Editorials: A Gift From Congress, to Congress | The New York Times

Congress is getting ready to give itself loads of extra campaign dollars again this holiday season. The catchall spending bill scheduled for a vote by Dec. 11 is what’s known in Washington as a “Christmas tree”: legislation festooned with amendments that are gifts to legislators and their home districts, or that create new, ideologically based policy that has little to do with the bill’s purpose, which is funding the government. Now the Senate majority leader, Mitch McConnell, and some House Republicans are reportedly planning to add four campaign finance riders to the $1.1 trillion bill’s already-groaning branches, hoping to help Republicans in elections next year. Mr. McConnell has personally put forward the rider that would expand his colleagues’ campaign coffers. It would allow the National Republican Senatorial Committee and its Democratic counterpart to escape restrictions on expenditures they make in coordination with an individual candidate.

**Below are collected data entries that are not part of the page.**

import Literature.Computability.QuantumComplexity.TwoLevelUnitary
import Mathlib.Data.Matrix.PEquiv
import HarnessLib

/-!
# Two-level matrices: conjugation by a transposition, block unitarity

Topic `Literature/Computability/QuantumComplexity`; complements `TwoLevelUnitary.lean` (Nielsen–Chuang §4.5.1)
with the facts used by the Gray-code step of the exact-universality proof (`BarencoTwoLevel.lean`):

* `twoLevel_swap_eq` — the two-level matrix with block `X` on `(u, t)` is the permutation matrix of the
  transposition `(u t)`;
* `swap_mul_twoLevel_mul_swap` — conjugating a two-level matrix on `(s, u)` by that transposition moves it to
  `(s, t)` (`s, u, t` distinct);
* `block_unitary_of_twoLevel_mem_unitaryGroup` — the `2 × 2` block of a unitary two-level matrix is unitary;
  `twoLevel_comm` — exchanging the two labels reverses the block.

All statements are over an arbitrary finite index type. [Nielsen–Chuang 2010, §4.5.1–4.5.2]

## References

* M. A. Nielsen, I. L. Chuang, *Quantum Computation and Quantum Information*, CUP 2010, §4.5.1–4.5.2
  [NielsenChuang2010].
-/

noncomputable section

namespace Literature.Computability.QuantumComplexity

open Matrix Complex

/-! ### More on two-level matrices: transposition conjugation and block unitarity -/

variable {ι : Type*} [Fintype ι] [DecidableEq ι]

omit [Fintype ι] in
/-- The two-level matrix with block `X` on `(u, t)` is the permutation matrix of the transposition. [folklore] -/
theorem twoLevel_swap_eq (u t : ι) (hut : u ≠ t) :
    twoLevel u t 0 1 1 0 = ((Equiv.swap u t).toPEquiv.toMatrix : Matrix ι ι ℂ) := by
  ext i j
  simp only [PEquiv.toMatrix_apply, Equiv.toPEquiv_apply, Option.mem_def, Option.some.injEq, twoLevel,
    Equiv.swap_apply_def, Matrix.one_apply]
  by_cases hiu : i = u
  · subst hiu
    simp only [if_true, hut]
    by_cases hju : j = i
    · simp [hju, hut.symm]
    · simp [hju, eq_comm]
  · by_cases hit : i = t
    · subst hit
      simp only [hiu, if_false, if_true]
      by_cases hju : j = u
      · simp [hju]
      · simp [hju, Ne.symm hju]
    · simp [hiu, hit]

/-- **Conjugating a two-level matrix on `(s, u)` by the transposition `(u t)` moves it to `(s, t)`**
(`s, u, t` distinct). [folklore] -/
theorem swap_mul_twoLevel_mul_swap {s u t : ι} (hsu : s ≠ u) (hst : s ≠ t) (hut : u ≠ t) (a b c d : ℂ) :
    twoLevel u t 0 1 1 0 * twoLevel s u a b c d * twoLevel u t 0 1 1 0 = twoLevel s t a b c d := by
  rw [twoLevel_swap_eq u t hut, PEquiv.toMatrix_toPEquiv_mul, PEquiv.mul_toMatrix_toPEquiv, Equiv.symm_swap]
  ext i j
  simp only [Matrix.submatrix_apply, id]
  have h1 : ∀ k, Equiv.swap u t k = s ↔ k = s := fun k => by
    rw [Equiv.swap_apply_eq_iff, Equiv.swap_apply_of_ne_of_ne hsu hst]
  have h2 : ∀ k, Equiv.swap u t k = u ↔ k = t := fun k => by
    rw [Equiv.swap_apply_eq_iff, Equiv.swap_apply_left]
  simp only [twoLevel, h1, h2, Matrix.one_apply, EmbeddingLike.apply_eq_iff_eq]

omit [Fintype ι] in
/-- Entries of a two-level matrix in its two special rows and columns. [folklore] -/
theorem twoLevel_apply_special {s t : ι} (hst : s ≠ t) (a b c d : ℂ) :
    twoLevel s t a b c d s s = a ∧ twoLevel s t a b c d s t = b ∧ twoLevel s t a b c d t s = c ∧
      twoLevel s t a b c d t t = d := by
  simp [twoLevel, hst.symm]

/-- The block of a unitary two-level matrix is unitary. [folklore] -/
theorem block_unitary_of_twoLevel_mem_unitaryGroup {s t : ι} (hst : s ≠ t) {a b c d : ℂ}
    (h : twoLevel s t a b c d ∈ Matrix.unitaryGroup ι ℂ) :
    a * star a + b * star b = 1 ∧ a * star c + b * star d = 0 ∧ c * star a + d * star b = 0 ∧
      c * star c + d * star d = 1 := by
  have e := Matrix.mem_unitaryGroup_iff.1 h
  rw [star_twoLevel a b c d hst, twoLevel_mul_twoLevel hst] at e
  obtain ⟨e1, e2, e3, e4⟩ := twoLevel_apply_special hst (a * star a + b * star b) (a * star c + b * star d)
    (c * star a + d * star b) (c * star c + d * star d)
  rw [e] at e1 e2 e3 e4
  rw [Matrix.one_apply_eq] at e1 e4
  rw [Matrix.one_apply_ne hst] at e2
  rw [Matrix.one_apply_ne hst.symm] at e3
  exact ⟨e1.symm, e2.symm, e3.symm, e4.symm⟩

omit [Fintype ι] in
/-- Swapping the roles of the two coordinates reverses the block. [folklore] -/
theorem twoLevel_comm {s t : ι} (hst : s ≠ t) (a b c d : ℂ) : twoLevel s t a b c d = twoLevel t s d c b a := by
  ext i j
  simp only [twoLevel]
  by_cases his : i = s <;> by_cases hit : i = t <;> by_cases hjs : j = s <;> by_cases hjt : j = t <;> simp_all

end Literature.Computability.QuantumComplexity
import Summits.AtomisticToContinuum.HydrodynamicLimit.Theorems.ImplosionDichotomyTypeOneIdealImplosion
import Literature.Analysis.FluidPDE.CompressibleEulerImplosionShooting
import Literature.Analysis.FluidPDE.CompressibleEulerImplosionLeftAssembly

/-!
# `TypeOneIdealImplosion` from the certified left-barrier layer of the BCG shooting window

Helper file for the support item `TypeOneIdealImplosion` (stmt-AtomisticToContinuum-15146) of the
route `ImplosionDichotomy` (`AtomisticToContinuum/HydrodynamicLimit`).

The item is proved modulo the single named fact
`Literature.Analysis.FluidPDE.BuckmasterCaolaboraGomezserrano2025_thm11_monatomic` (the `γ = 5/3`
self-similar profile of Buckmaster–Cao-Labora–Gómez-Serrano, Thm 1.1) by
`typeOneIdealImplosion_of_thm11` (`…TypeOneIdealImplosion.lean`). In the tree that fact is reduced
(`CompressibleEulerImplosionShooting.lean`, `Shooting.thm11_monatomic_of_left`: the right barriers,
the sign change `e(r_u) < 0 < e(r_d)` and the continuity of `e` on the window `[r_d, r_u]`;
`CompressibleEulerImplosionLeftAssembly.lean`, `LeftAsm.leftData_of_hyp`: Prop. 3.1 at a given `r`
from certified near/far left barriers) to exactly one layer: the certificate data
`LeftAsm.LeftHyp r` for every `r ∈ [r_d, r_u]` (Props. 3.3, 3.5, App. B of the paper), which is
being discharged window by window by kernel certificates.

This file records the two compositions, so that the item closes by a one-line application the
moment that layer (in either form) lands, independently of any further assembly on the Literature
side:

* `thm11_monatomic_of_leftData'` / `thm11_monatomic_of_leftHyp'` — the profile fact from
  Prop. 3.1 on the window (`LeftAsm.LeftData`) resp. from the certificate layer (`LeftAsm.LeftHyp`);
* `typeOneIdealImplosion_of_leftData` / `typeOneIdealImplosion_of_leftHyp` — the item's ledger
  signature (verbatim; the route file `Theses/ImplosionDichotomy.lean`, rev 8, renders no decl
  `TypeOneIdealImplosion`) from the same hypotheses.
-/

noncomputable section

namespace Summit.AtomisticToContinuum.HydrodynamicLimit.Theorems

open Set MeasureTheory
open Literature.MathematicalPhysics.KineticTheory
open Literature.Analysis.FunctionSpaces
open Literature.Analysis.FluidPDE
open Literature.Analysis.FluidPDE.BuckmasterCaolaboraGomezserrano2025.Monatomic

/-- **BCG Theorem 1.1 at `γ = 5/3` from Proposition 3.1 on the shooting window**: if for every
`r ∈ [r_d, r_u]` the smooth branch through `P_s` continues to the left as a solution of the
autonomous system off the sonic lines with `Z < W`, tending to `P_∞ = (0,0)` (`LeftAsm.LeftData r`),
then the profile fact holds (`Shooting.thm11_monatomic_of_left`, hypothesis unfolded).
[cite: BuckmasterCaolaboraGomezserrano2025, Thm 1.1, Prop. 3.1, §6] -/
theorem thm11_monatomic_of_leftData'
    (h : ∀ r ∈ Icc Shooting.rd Shooting.ru, LeftAsm.LeftData r) :
    BuckmasterCaolaboraGomezserrano2025_thm11_monatomic :=
  Shooting.thm11_monatomic_of_left fun r hr => by
    obtain ⟨Wl, Zl, δ, hδ, hgerm, hode, hoff, hW, hZ⟩ := h r hr
    exact ⟨Wl, Zl, δ, hδ, hgerm, hode, hoff, hW, hZ⟩

/-- **BCG Theorem 1.1 at `γ = 5/3` from the certified left-barrier layer**: the near (quartic)
and far (`C¹`) left barriers of Props. 3.3/3.5 certified for every `r ∈ [r_d, r_u]`
(`LeftAsm.LeftHyp r`) give Prop. 3.1 there (`LeftAsm.leftData_of_hyp`, with the window bounds of
`Shooting.window`), hence the profile fact.
[cite: BuckmasterCaolaboraGomezserrano2025, Thm 1.1, Props. 3.1, 3.3, 3.5, §6] -/
theorem thm11_monatomic_of_leftHyp'
    (H : ∀ r ∈ Icc Shooting.rd Shooting.ru, LeftAsm.LeftHyp r) :
    BuckmasterCaolaboraGomezserrano2025_thm11_monatomic :=
  thm11_monatomic_of_leftData' fun r hr => by
    obtain ⟨h11, h28, h3, h4, -⟩ := Shooting.window hr
    exact LeftAsm.leftData_of_hyp h3 h4 h11 h28 (H r hr)

/-- **`TypeOneIdealImplosion` (stmt-AtomisticToContinuum-15146) from Proposition 3.1 on the
shooting window** (`typeOneIdealImplosion_of_thm11 ∘ thm11_monatomic_of_leftData'`).
[cite: CaolaboraEtAl2025, Thm 1.2 + Rem 1.4 + Rem 1.5]
[cite: BuckmasterCaolaboraGomezserrano2025, Thm 1.1, Prop. 3.1] [cite: Majda1984, Ch. 2 Thm 2.1] -/
theorem typeOneIdealImplosion_of_leftData
    (h : ∀ r ∈ Icc Shooting.rd Shooting.ru, LeftAsm.LeftData r) :
    ∃ (a₀ θ₀ : Literature.MathematicalPhysics.KineticTheory.T3 → ℝ)
      (u₀ : Literature.MathematicalPhysics.KineticTheory.T3 → Literature.MathematicalPhysics.KineticTheory.V3),
      Literature.Analysis.FunctionSpaces.Torus.IsSmooth a₀ ∧
      Literature.Analysis.FunctionSpaces.Torus.IsSmooth θ₀ ∧
      Literature.Analysis.FunctionSpaces.Torus.IsSmooth u₀ ∧ (∀ x, 0 < a₀ x) ∧ (∀ x, 0 < θ₀ x) ∧
      ∃ (T₁ K : ℝ) (ρ₁ θ₁ : ℝ → Literature.MathematicalPhysics.KineticTheory.T3 → ℝ)
        (u₁ : ℝ → Literature.MathematicalPhysics.KineticTheory.T3 →
          Literature.MathematicalPhysics.KineticTheory.V3), 0 < T₁ ∧ 0 < K ∧
        Literature.MathematicalPhysics.KineticTheory.IsHardSphereEulerSolution 0 T₁ ρ₁ u₁ θ₁ ∧
        (∀ x, ρ₁ 0 x = a₀ x / ∫ y, a₀ y) ∧ u₁ 0 = u₀ ∧ θ₁ 0 = θ₀ ∧
        (∀ t ∈ Set.Ico 0 T₁, ∀ x, θ₁ t x = K * ρ₁ t x ^ (2 / 3 : ℝ)) ∧
        (∃ C : ℝ, ∀ t ∈ Set.Ico 0 T₁, ∀ x, ∀ i : Fin 3,
          ‖Literature.Analysis.FunctionSpaces.Torus.partialDeriv i (u₁ t) x‖ ≤ C / (T₁ - t) ∧
          |Literature.Analysis.FunctionSpaces.Torus.partialDeriv i
              (fun y => ρ₁ t y ^ (1 / 3 : ℝ)) x| ≤ C / (T₁ - t)) ∧
        (∀ n : ℕ, n ≤ 6 → ∃ Cn pn : ℝ, ∀ t ∈ Set.Ico 0 T₁, ∀ y : EuclideanSpace ℝ (Fin 3),
          ‖iteratedFDeriv ℝ n (Literature.Analysis.FunctionSpaces.Torus.lift (ρ₁ t)) y‖ ≤
              Cn * (T₁ - t) ^ (-pn) ∧
          ‖iteratedFDeriv ℝ n (Literature.Analysis.FunctionSpaces.Torus.lift (u₁ t)) y‖ ≤
              Cn * (T₁ - t) ^ (-pn)) ∧
        (∃ cl pl : ℝ, 0 < cl ∧ ∀ t ∈ Set.Ico 0 T₁, ∀ x, cl * (T₁ - t) ^ pl ≤ ρ₁ t x) ∧
        ∃ β c : ℝ, 0 < β ∧ 0 < c ∧ ∀ t ∈ Set.Ico 0 T₁, ∃ x, c * (T₁ - t) ^ (-β) ≤ ρ₁ t x :=
  typeOneIdealImplosion_of_thm11 (thm11_monatomic_of_leftData' h)

/-- **`TypeOneIdealImplosion` (stmt-AtomisticToContinuum-15146) from the certified left-barrier
layer on the shooting window** (`typeOneIdealImplosion_of_thm11 ∘ thm11_monatomic_of_leftHyp'`).
[cite: CaolaboraEtAl2025, Thm 1.2 + Rem 1.4 + Rem 1.5]
[cite: BuckmasterCaolaboraGomezserrano2025, Thm 1.1, Props. 3.1, 3.3, 3.5] [cite: Majda1984, Ch. 2 Thm 2.1] -/
theorem typeOneIdealImplosion_of_leftHyp
    (H : ∀ r ∈ Icc Shooting.rd Shooting.ru, LeftAsm.LeftHyp r) :
    ∃ (a₀ θ₀ : Literature.MathematicalPhysics.KineticTheory.T3 → ℝ)
      (u₀ : Literature.MathematicalPhysics.KineticTheory.T3 → Literature.MathematicalPhysics.KineticTheory.V3),
      Literature.Analysis.FunctionSpaces.Torus.IsSmooth a₀ ∧
      Literature.Analysis.FunctionSpaces.Torus.IsSmooth θ₀ ∧
      Literature.Analysis.FunctionSpaces.Torus.IsSmooth u₀ ∧ (∀ x, 0 < a₀ x) ∧ (∀ x, 0 < θ₀ x) ∧
      ∃ (T₁ K : ℝ) (ρ₁ θ₁ : ℝ → Literature.MathematicalPhysics.KineticTheory.T3 → ℝ)
        (u₁ : ℝ → Literature.MathematicalPhysics.KineticTheory.T3 →
          Literature.MathematicalPhysics.KineticTheory.V3), 0 < T₁ ∧ 0 < K ∧
        Literature.MathematicalPhysics.KineticTheory.IsHardSphereEulerSolution 0 T₁ ρ₁ u₁ θ₁ ∧
        (∀ x, ρ₁ 0 x = a₀ x / ∫ y, a₀ y) ∧ u₁ 0 = u₀ ∧ θ₁ 0 = θ₀ ∧
        (∀ t ∈ Set.Ico 0 T₁, ∀ x, θ₁ t x = K * ρ₁ t x ^ (2 / 3 : ℝ)) ∧
        (∃ C : ℝ, ∀ t ∈ Set.Ico 0 T₁, ∀ x, ∀ i : Fin 3,
          ‖Literature.Analysis.FunctionSpaces.Torus.partialDeriv i (u₁ t) x‖ ≤ C / (T₁ - t) ∧
          |Literature.Analysis.FunctionSpaces.Torus.partialDeriv i
              (fun y => ρ₁ t y ^ (1 / 3 : ℝ)) x| ≤ C / (T₁ - t)) ∧
        (∀ n : ℕ, n ≤ 6 → ∃ Cn pn : ℝ, ∀ t ∈ Set.Ico 0 T₁, ∀ y : EuclideanSpace ℝ (Fin 3),
          ‖iteratedFDeriv ℝ n (Literature.Analysis.FunctionSpaces.Torus.lift (ρ₁ t)) y‖ ≤
              Cn * (T₁ - t) ^ (-pn) ∧
          ‖iteratedFDeriv ℝ n (Literature.Analysis.FunctionSpaces.Torus.lift (u₁ t)) y‖ ≤
              Cn * (T₁ - t) ^ (-pn)) ∧
        (∃ cl pl : ℝ, 0 < cl ∧ ∀ t ∈ Set.Ico 0 T₁, ∀ x, cl * (T₁ - t) ^ pl ≤ ρ₁ t x) ∧
        ∃ β c : ℝ, 0 < β ∧ 0 < c ∧ ∀ t ∈ Set.Ico 0 T₁, ∃ x, c * (T₁ - t) ^ (-β) ≤ ρ₁ t x :=
  typeOneIdealImplosion_of_thm11 (thm11_monatomic_of_leftHyp' H)

end Summit.AtomisticToContinuum.HydrodynamicLimit.Theorems

end
import Literature.Computability.Cryptography.HILLHashedFunction
import Literature.Computability.MetaComplexity.DistProblems
import Literature.Computability.Complexity.FoldBricks
import Literature.Computability.Complexity.BinarySubtraction
import HarnessLib

/-!
# Constructible, indistinguishable, far-apart ensembles give one-way functions, II: the two-sampler function `f̃`

Second file of the discharge of `Goldreich2001_owfExist_of_indistinguishable_farApart`
(`IndistinguishableFarEnsembles.lean`; Goldreich 2001, §3.8 Exercise 11). Goldreich's guideline considers, for
the two samplers `S₀, S₁` of the constructible ensembles `X, Y`, the function `(σ, r) ↦ S_σ(r)` ("the
hypothesis implies the existence of a distributionally one-way function", cf. Goldreich 2010, Exercise 2.8,
step 2: "Consider the generator `G(σ, r) = (σ, S_σ(r))`"). This file renders that function in the tree's machine
model as a **length-preserving** polynomial-time string function `Params.ftil` defined on ALL input lengths,
the inner function of the hashed candidate `HILL.g ftil` of the next files:

* `FarApartOWF.Params`: the two samplers `S0, S1 : RandAlg ℕ (List Bool)` (input `1ⁿ`) with polynomials
  `pc` (≥ both coin counts), `po` (≥ the output lengths on `≤ pc n` coins), `pd` (the far-apartness polynomial,
  only used to make the levels large); `tLen n = ⌊log₂ pc(n)⌋ + 1` (width of a coin-count guess),
  `R n = pc n` (coin block), the designed length `Q n` and the parameter `nPar L` of an input length `L`
  (largest `n ≤ L` with `Q n ≤ L`).
* `Params.core n x` — the map at parameter `n` on `x = a ‖ b ‖ σ ‖ r ‖ junk` (`|a| = |b| = tLen n`, `σ` one bit,
  `|r| = R n`): with the guess `j = ⟦σ ? b : a⟧` it outputs `a ‖ b ‖ ⟨z ↾ cap, 0…0⟩`, `z = S_σ(1ⁿ; r ↾ j)`, the
  `boolPair` code zero-padded to the input length (`cap` only guards totality: sampler outputs are short).
  As in `CommitmentOneWay.lean`, the coin counts `ℓ_σ(n) = S_σ.coinLen n` are arbitrary polynomially bounded
  functions, so `f̃` reads GUESSES of them off its input and copies the guesses to the output: on the **slice**
  `a = bits ℓ₀(n)`, `b = bits ℓ₁(n)` (density `4^{-tLen n}`) the output is an honest sample of `X n` (`σ = 0`) or
  `Y n` (`σ = 1`), and preimages of slice images lie in the slice (`core_eq_core_iff`).
* `Params.ftil x = core (nPar |x|) x` when `Q (nPar |x|) ≤ |x|` (else `x`): length preserving at every length
  (`isLengthPreserving_ftil`).
* `Params.zOfRest`: the sample read off the `rest = σ ‖ r ‖ junk` part on the slice, `core_slice`;
  the slice averages `uniformAvg_slice_indicator` (the `σ = 0` half of the rest-space samples `X n` exactly:
  `E_rest[[σ = 0] φ(z)] = ½ E_{r₀ ← U_{ℓ₀}}[φ(S₀(1ⁿ; r₀))]`, and likewise for `σ = 1`).
* `FProg`: `ftil ∈ FP` (a clocked search for `nPar`, the guess decoding with `lenBinF`/`binToUnaryFn`, the
  samplers' machines behind a pair normaliser, `boolPair` padding) — the tree's brick algebra, no machine
  programmed.

## References

* O. Goldreich, *Foundations of Cryptography I*, CUP 2001, §3.8 Exercise 11 (guideline), §2.2.3.2 (functions
  defined on some lengths only), Def. 3.2.5 (polynomial-time-constructible ensembles).
* O. Goldreich, *A Primer on Pseudorandom Generators*, AMS 2010, Exercise 2.8 (step 2, `G(σ, r) = (σ, S_σ(r))`).
-/

namespace Literature.Computability.Cryptography

namespace FarApartOWF

open Filter Finset Polynomial _root_.Computability Complexity

noncomputable section

/-- **The data of the construction**: two samplers on input `1ⁿ` and three polynomials — `pc` bounding both
coin counts, `po` bounding the output lengths on at most `pc n` coins, `pd` the far-apartness polynomial.
[cite: Goldreich2001, §3.8 Exercise 11 (guideline: the two samplers)] -/
structure Params where
  /-- sampler of `X` -/
  S0 : RandAlg ℕ (List Bool)
  /-- sampler of `Y` -/
  S1 : RandAlg ℕ (List Bool)
  /-- bound on both coin counts -/
  pc : Polynomial ℕ
  /-- bound on the output lengths -/
  po : Polynomial ℕ
  /-- the far-apartness polynomial -/
  pd : Polynomial ℕ

namespace Params

variable (P : Params)

/-! ### Parameters -/

/-- `t(n) = ⌊log₂ pc(n)⌋ + 1`: the width of a guess of a coin count `ℓ ≤ pc n < 2^{t(n)}`. [folklore] -/
def tLen (n : ℕ) : ℕ := HILL.bLen (P.pc.eval n)

/-- `R(n) = pc(n)`: the length of the coin block. [folklore] -/
def R (n : ℕ) : ℕ := P.pc.eval n

/-- The designed input length `Q(n) = n + 3 pc(n) + 2 po(n) + 3 pd(n) + 8`, as a polynomial. [folklore] -/
noncomputable def Qpoly : Polynomial ℕ := X + C 3 * P.pc + C 2 * P.po + C 3 * P.pd + C 8

/-- `Q(n)`. [folklore] -/
def Q (n : ℕ) : ℕ := P.Qpoly.eval n

/-- The parameter of an input length: the largest `n ≤ L` with `Q n ≤ L`. [cite: Goldreich2001, §2.2.3.2] -/
def nPar (L : ℕ) : ℕ := Nat.findGreatest (fun n => P.Q n ≤ L) L

/-- The sampler of bit `σ`. [folklore] -/
def S (σ : Bool) : RandAlg ℕ (List Bool) := if σ then P.S1 else P.S0

/-- `ℓ_σ(n)`: the (true) coin count of `S_σ` on `1ⁿ`. [folklore] -/
def ell (σ : Bool) (n : ℕ) : ℕ := (P.S σ).coinLen n

/-- `S 0 = S0`. [folklore] -/
@[simp] theorem S_false : P.S false = P.S0 := rfl
/-- `S 1 = S1`. [folklore] -/
@[simp] theorem S_true : P.S true = P.S1 := rfl

/-- `Q n = n + 3 pc n + 2 po n + 3 pd n + 8`. [folklore] -/
theorem Q_eq (n : ℕ) : P.Q n = n + 3 * P.pc.eval n + 2 * P.po.eval n + 3 * P.pd.eval n + 8 := by
  simp [Q, Qpoly]

/-- `Q` is strictly increasing. [folklore] -/
theorem Q_strictMono : StrictMono P.Q := by
  intro a b hab
  rw [Q_eq, Q_eq]
  have h1 := natPoly_eval_mono P.pc hab.le
  have h2 := natPoly_eval_mono P.po hab.le
  have h3 := natPoly_eval_mono P.pd hab.le
  omega

/-- `n ≤ Q n`. [folklore] -/
theorem le_Q (n : ℕ) : n ≤ P.Q n := by rw [Q_eq]; omega

/-- `pc n < 2^{t n}`. [folklore] -/
theorem lt_two_pow_tLen (n : ℕ) : P.pc.eval n < 2 ^ P.tLen n := HILL.lt_two_pow_bLen _

/-- `2^{t n} ≤ 2 pc n + 2`. [folklore] -/
theorem two_pow_tLen_le (n : ℕ) : 2 ^ P.tLen n ≤ 2 * P.pc.eval n + 2 := HILL.two_pow_bLen_le _

/-- `t n ≤ pc n + 1`. [folklore] -/
theorem tLen_le (n : ℕ) : P.tLen n ≤ P.pc.eval n + 1 := HILL.bLen_le_succ _

/-- **The fields fit**: `2 t(n) + 1 + R(n) + 1 ≤ Q n`. [folklore] -/
theorem fields_le_Q (n : ℕ) : 2 * P.tLen n + 1 + P.R n + 1 ≤ P.Q n := by
  have := P.tLen_le n; rw [Q_eq, R]; omega

/-- **The code fits**: `2 t(n) + 2 po(n) + 4 ≤ Q n`. [folklore] -/
theorem code_le_Q (n : ℕ) : 2 * P.tLen n + (2 * P.po.eval n + 4) ≤ P.Q n := by
  have := P.tLen_le n; rw [Q_eq]; omega

/-- `3 pd(n) ≤ Q n`. [folklore] -/
theorem three_mul_pd_le_Q (n : ℕ) : 3 * P.pd.eval n ≤ P.Q n := by rw [Q_eq]; omega

/-- Specification of `nPar`: `Q (nPar L) ≤ L` as soon as `Q 0 ≤ L`. [folklore] -/
theorem Q_nPar_le {L : ℕ} (hL : P.Q 0 ≤ L) : P.Q (P.nPar L) ≤ L :=
  Nat.findGreatest_spec (P := fun n => P.Q n ≤ L) (Nat.zero_le L) hL

/-- `nPar L ≤ L`. [folklore] -/
theorem nPar_le (L : ℕ) : P.nPar L ≤ L := Nat.findGreatest_le L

Editorials: Does “one person, one vote” yield to partisan politics or the Voting Rights Act? | Amy Howe/SCOTUSblog

In 2000, Arizona voters amended the state’s constitution to give authority over redistricting to a five-member independent commission. Taking that authority away from the state legislature was supposed to take the politics out of redistricting – a key factor in a case before the Supreme Court last Term, in which the Justices rejected a challenge to the commission’s power to draw federal congressional districts. But a lawsuit now before the Court brought by a group of Arizona voters alleges that the commission, while supposedly non-partisan, is actually anything but. During the redistricting that followed the 2010 census, Wesley Harris and his fellow challengers contend, the commission deliberately put too many voters in sixteen Republican districts while putting too few in eleven Democratic districts. This means, Harris argues, that the votes of residents in the overpopulated districts effectively count less than the votes of their counterparts in the underpopulated districts – a violation of the constitutional principle of “one person, one vote.” The Supreme Court will hear oral arguments in Harris’s challenge on Tuesday, in a case that – depending on how broadly the Justices rule – could affect legislative maps far beyond Arizona.